§ Data supplied:
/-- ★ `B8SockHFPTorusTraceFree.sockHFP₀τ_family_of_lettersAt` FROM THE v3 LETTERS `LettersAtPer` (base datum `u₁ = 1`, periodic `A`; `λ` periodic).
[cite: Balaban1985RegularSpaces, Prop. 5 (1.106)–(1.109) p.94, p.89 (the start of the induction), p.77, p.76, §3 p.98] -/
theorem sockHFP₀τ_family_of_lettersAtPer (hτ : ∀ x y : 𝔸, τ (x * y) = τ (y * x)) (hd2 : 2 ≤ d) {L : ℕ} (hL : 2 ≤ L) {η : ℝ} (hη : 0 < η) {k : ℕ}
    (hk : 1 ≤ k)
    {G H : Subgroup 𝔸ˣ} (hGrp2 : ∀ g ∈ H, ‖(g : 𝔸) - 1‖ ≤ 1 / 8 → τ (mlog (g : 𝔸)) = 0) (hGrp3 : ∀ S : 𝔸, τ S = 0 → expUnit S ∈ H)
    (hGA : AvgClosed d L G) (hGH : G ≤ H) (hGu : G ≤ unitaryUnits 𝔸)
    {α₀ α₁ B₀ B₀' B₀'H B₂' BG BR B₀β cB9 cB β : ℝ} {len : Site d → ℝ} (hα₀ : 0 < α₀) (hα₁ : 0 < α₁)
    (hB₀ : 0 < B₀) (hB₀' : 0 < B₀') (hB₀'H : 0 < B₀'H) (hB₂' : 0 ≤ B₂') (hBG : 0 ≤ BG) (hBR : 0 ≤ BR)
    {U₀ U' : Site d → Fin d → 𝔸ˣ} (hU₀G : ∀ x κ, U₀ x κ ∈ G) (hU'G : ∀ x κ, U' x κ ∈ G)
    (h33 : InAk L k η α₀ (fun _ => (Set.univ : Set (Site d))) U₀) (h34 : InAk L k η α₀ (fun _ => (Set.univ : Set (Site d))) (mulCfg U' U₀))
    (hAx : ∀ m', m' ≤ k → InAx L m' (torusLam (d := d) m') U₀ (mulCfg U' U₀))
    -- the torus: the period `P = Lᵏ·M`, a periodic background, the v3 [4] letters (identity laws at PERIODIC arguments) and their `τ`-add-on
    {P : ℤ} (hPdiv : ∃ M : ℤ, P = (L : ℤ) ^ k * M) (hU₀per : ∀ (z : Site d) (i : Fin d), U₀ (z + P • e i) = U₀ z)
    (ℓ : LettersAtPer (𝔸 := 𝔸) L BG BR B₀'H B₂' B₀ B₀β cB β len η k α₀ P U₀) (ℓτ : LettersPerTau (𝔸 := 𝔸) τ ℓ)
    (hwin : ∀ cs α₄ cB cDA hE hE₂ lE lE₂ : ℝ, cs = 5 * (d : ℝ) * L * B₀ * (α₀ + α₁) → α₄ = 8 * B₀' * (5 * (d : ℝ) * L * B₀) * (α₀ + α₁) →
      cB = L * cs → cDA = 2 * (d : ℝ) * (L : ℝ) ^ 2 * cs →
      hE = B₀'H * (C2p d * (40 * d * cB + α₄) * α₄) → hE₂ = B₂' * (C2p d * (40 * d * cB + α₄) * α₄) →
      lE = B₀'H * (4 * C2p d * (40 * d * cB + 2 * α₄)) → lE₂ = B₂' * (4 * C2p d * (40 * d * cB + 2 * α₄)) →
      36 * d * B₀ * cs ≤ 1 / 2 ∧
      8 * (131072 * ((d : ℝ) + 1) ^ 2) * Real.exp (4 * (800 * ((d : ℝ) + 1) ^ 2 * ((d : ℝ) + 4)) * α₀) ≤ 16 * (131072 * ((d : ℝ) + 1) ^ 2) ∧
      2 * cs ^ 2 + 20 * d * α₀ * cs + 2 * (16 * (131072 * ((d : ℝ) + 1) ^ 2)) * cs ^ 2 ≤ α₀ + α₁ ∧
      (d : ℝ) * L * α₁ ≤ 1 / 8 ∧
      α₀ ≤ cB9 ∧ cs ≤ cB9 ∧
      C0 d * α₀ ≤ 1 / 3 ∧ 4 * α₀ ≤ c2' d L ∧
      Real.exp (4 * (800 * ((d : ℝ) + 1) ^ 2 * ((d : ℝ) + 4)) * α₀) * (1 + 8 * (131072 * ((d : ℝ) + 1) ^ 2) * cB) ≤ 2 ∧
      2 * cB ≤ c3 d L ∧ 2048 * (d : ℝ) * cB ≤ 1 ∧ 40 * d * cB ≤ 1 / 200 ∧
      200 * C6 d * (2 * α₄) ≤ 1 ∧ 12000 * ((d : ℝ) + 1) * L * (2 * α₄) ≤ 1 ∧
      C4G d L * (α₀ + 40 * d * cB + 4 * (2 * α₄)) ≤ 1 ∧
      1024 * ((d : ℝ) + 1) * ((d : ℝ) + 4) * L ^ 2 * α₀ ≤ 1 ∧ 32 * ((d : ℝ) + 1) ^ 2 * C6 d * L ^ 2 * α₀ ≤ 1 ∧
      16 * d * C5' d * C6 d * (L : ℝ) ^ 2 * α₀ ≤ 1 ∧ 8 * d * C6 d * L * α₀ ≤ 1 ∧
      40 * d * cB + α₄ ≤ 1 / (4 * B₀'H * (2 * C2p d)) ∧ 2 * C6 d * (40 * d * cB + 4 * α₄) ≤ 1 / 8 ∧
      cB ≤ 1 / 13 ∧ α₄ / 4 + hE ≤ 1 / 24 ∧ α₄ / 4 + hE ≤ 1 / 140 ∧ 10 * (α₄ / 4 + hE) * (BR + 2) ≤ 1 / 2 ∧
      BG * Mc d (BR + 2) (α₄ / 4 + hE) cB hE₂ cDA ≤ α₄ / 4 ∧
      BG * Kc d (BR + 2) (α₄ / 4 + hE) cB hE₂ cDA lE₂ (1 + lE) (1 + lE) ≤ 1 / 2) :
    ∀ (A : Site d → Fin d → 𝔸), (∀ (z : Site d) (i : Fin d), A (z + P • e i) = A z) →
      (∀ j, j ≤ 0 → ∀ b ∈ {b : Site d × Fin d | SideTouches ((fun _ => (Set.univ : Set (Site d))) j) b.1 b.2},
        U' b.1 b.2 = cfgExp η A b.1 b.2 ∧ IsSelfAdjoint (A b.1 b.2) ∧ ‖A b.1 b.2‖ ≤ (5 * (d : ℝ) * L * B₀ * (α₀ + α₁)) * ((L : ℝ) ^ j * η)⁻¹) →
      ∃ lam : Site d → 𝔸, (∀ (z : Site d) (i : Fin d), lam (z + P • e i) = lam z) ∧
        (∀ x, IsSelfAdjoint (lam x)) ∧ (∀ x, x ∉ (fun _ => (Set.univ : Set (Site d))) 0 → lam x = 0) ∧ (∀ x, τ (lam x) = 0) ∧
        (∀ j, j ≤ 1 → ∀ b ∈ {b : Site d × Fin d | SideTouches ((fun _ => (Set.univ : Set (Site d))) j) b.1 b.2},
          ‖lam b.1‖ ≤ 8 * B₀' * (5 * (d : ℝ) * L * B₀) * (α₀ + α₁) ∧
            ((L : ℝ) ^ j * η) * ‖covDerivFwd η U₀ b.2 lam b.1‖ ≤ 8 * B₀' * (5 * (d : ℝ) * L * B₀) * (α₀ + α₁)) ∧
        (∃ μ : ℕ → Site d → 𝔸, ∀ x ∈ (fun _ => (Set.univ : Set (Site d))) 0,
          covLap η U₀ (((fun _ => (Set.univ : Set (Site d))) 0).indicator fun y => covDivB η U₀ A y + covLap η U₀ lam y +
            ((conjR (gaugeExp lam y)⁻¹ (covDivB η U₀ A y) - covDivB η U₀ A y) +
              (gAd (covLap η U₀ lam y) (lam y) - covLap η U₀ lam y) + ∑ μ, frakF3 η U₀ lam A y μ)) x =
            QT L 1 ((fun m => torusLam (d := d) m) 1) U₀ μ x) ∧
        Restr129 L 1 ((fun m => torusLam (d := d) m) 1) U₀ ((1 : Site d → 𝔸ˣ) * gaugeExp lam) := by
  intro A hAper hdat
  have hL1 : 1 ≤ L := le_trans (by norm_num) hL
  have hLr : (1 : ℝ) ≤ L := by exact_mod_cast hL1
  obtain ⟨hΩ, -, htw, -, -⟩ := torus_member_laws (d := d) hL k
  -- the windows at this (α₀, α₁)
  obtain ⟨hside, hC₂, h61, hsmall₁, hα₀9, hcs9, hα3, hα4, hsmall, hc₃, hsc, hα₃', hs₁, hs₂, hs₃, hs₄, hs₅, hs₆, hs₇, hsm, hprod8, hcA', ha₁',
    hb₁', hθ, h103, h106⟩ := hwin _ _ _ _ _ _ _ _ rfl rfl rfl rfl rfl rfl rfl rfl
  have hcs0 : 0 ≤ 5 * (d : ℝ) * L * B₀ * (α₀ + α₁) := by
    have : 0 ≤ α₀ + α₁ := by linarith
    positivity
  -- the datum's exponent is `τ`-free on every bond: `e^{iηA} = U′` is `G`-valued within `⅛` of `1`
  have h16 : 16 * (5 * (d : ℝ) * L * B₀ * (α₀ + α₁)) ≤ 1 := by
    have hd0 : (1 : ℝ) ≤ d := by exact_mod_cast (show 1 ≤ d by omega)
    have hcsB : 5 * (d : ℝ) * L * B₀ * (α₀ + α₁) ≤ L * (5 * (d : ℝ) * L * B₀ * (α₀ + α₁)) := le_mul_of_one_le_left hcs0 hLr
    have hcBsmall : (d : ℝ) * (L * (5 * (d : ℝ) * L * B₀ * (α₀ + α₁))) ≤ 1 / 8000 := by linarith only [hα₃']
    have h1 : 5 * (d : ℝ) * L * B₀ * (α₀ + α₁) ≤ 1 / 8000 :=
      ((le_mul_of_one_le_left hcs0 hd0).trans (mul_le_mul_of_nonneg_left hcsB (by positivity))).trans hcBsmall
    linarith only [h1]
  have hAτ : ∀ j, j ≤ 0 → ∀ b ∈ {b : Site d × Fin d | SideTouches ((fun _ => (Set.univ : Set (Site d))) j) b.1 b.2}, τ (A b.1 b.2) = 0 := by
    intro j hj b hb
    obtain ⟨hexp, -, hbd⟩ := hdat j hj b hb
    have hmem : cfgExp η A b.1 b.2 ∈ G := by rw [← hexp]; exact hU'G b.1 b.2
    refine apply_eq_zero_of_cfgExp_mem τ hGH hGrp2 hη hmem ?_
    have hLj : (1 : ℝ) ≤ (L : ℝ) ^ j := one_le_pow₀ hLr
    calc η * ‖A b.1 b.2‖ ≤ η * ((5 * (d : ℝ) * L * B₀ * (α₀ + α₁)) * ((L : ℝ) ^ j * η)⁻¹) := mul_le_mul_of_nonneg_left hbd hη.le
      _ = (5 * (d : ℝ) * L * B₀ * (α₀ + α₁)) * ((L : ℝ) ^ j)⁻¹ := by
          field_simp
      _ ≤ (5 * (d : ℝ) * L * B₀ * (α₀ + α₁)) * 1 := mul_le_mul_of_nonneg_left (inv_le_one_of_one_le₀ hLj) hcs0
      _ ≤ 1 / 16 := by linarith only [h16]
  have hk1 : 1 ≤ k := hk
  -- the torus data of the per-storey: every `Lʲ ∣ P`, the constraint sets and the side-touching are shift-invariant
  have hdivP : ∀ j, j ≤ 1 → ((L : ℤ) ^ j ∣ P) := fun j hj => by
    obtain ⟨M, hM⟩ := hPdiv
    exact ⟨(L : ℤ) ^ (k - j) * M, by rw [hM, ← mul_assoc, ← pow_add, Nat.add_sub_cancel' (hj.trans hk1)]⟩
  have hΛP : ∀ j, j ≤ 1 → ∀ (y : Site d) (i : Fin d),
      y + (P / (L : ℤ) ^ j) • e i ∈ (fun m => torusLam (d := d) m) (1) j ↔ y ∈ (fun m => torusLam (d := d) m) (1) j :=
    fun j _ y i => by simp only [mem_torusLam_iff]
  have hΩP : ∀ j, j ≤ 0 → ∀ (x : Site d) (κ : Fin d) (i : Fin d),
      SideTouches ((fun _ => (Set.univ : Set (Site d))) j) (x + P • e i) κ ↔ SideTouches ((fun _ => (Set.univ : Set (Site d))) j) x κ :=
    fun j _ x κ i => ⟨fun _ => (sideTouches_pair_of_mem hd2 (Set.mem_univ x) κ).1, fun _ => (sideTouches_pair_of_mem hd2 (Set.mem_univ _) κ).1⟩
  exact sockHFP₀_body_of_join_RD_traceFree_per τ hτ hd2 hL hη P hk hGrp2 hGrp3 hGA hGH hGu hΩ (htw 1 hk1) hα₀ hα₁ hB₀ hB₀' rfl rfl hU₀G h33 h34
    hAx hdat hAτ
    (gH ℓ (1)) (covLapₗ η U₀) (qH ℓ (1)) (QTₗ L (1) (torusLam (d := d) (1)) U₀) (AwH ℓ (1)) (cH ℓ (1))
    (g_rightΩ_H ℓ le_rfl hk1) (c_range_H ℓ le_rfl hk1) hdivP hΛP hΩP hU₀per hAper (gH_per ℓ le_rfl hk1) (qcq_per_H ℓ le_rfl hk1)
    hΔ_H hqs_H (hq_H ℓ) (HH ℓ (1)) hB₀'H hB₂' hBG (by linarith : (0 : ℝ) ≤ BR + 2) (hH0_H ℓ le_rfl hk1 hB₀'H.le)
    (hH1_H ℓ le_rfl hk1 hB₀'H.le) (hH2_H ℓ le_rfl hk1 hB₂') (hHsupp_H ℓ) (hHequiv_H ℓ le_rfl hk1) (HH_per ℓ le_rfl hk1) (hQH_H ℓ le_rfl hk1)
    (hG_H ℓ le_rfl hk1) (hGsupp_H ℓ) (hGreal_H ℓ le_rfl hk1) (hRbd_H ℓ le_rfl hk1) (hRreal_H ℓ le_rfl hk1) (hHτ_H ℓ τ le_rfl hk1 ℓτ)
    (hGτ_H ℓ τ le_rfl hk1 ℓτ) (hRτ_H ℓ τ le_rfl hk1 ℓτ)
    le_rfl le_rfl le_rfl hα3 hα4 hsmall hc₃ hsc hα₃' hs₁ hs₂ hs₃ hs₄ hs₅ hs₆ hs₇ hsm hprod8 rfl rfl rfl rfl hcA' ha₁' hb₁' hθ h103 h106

§ Assigned task: Produce a word-for-word copy of everything above from the line holding "(ℓ : LettersAtPer" down to the line holding "1024 * ((d : ℝ)", with both of those lines kept.

§ Result of the exercise:
    (ℓ : LettersAtPer (𝔸 := 𝔸) L BG BR B₀'H B₂' B₀ B₀β cB β len η k α₀ P U₀) (ℓτ : LettersPerTau (𝔸 := 𝔸) τ ℓ)
    (hwin : ∀ cs α₄ cB cDA hE hE₂ lE lE₂ : ℝ, cs = 5 * (d : ℝ) * L * B₀ * (α₀ + α₁) → α₄ = 8 * B₀' * (5 * (d : ℝ) * L * B₀) * (α₀ + α₁) →
      cB = L * cs → cDA = 2 * (d : ℝ) * (L : ℝ) ^ 2 * cs →
      hE = B₀'H * (C2p d * (40 * d * cB + α₄) * α₄) → hE₂ = B₂' * (C2p d * (40 * d * cB + α₄) * α₄) →
      lE = B₀'H * (4 * C2p d * (40 * d * cB + 2 * α₄)) → lE₂ = B₂' * (4 * C2p d * (40 * d * cB + 2 * α₄)) →
      36 * d * B₀ * cs ≤ 1 / 2 ∧
      8 * (131072 * ((d : ℝ) + 1) ^ 2) * Real.exp (4 * (800 * ((d : ℝ) + 1) ^ 2 * ((d : ℝ) + 4)) * α₀) ≤ 16 * (131072 * ((d : ℝ) + 1) ^ 2) ∧
      2 * cs ^ 2 + 20 * d * α₀ * cs + 2 * (16 * (131072 * ((d : ℝ) + 1) ^ 2)) * cs ^ 2 ≤ α₀ + α₁ ∧
      (d : ℝ) * L * α₁ ≤ 1 / 8 ∧
      α₀ ≤ cB9 ∧ cs ≤ cB9 ∧
      C0 d * α₀ ≤ 1 / 3 ∧ 4 * α₀ ≤ c2' d L ∧
      Real.exp (4 * (800 * ((d : ℝ) + 1) ^ 2 * ((d : ℝ) + 4)) * α₀) * (1 + 8 * (131072 * ((d : ℝ) + 1) ^ 2) * cB) ≤ 2 ∧
      2 * cB ≤ c3 d L ∧ 2048 * (d : ℝ) * cB ≤ 1 ∧ 40 * d * cB ≤ 1 / 200 ∧
      200 * C6 d * (2 * α₄) ≤ 1 ∧ 12000 * ((d : ℝ) + 1) * L * (2 * α₄) ≤ 1 ∧
      C4G d L * (α₀ + 40 * d * cB + 4 * (2 * α₄)) ≤ 1 ∧
      1024 * ((d : ℝ) + 1) * ((d : ℝ) + 4) * L ^ 2 * α₀ ≤ 1 ∧ 32 * ((d : ℝ) + 1) ^ 2 * C6 d * L ^ 2 * α₀ ≤ 1 ∧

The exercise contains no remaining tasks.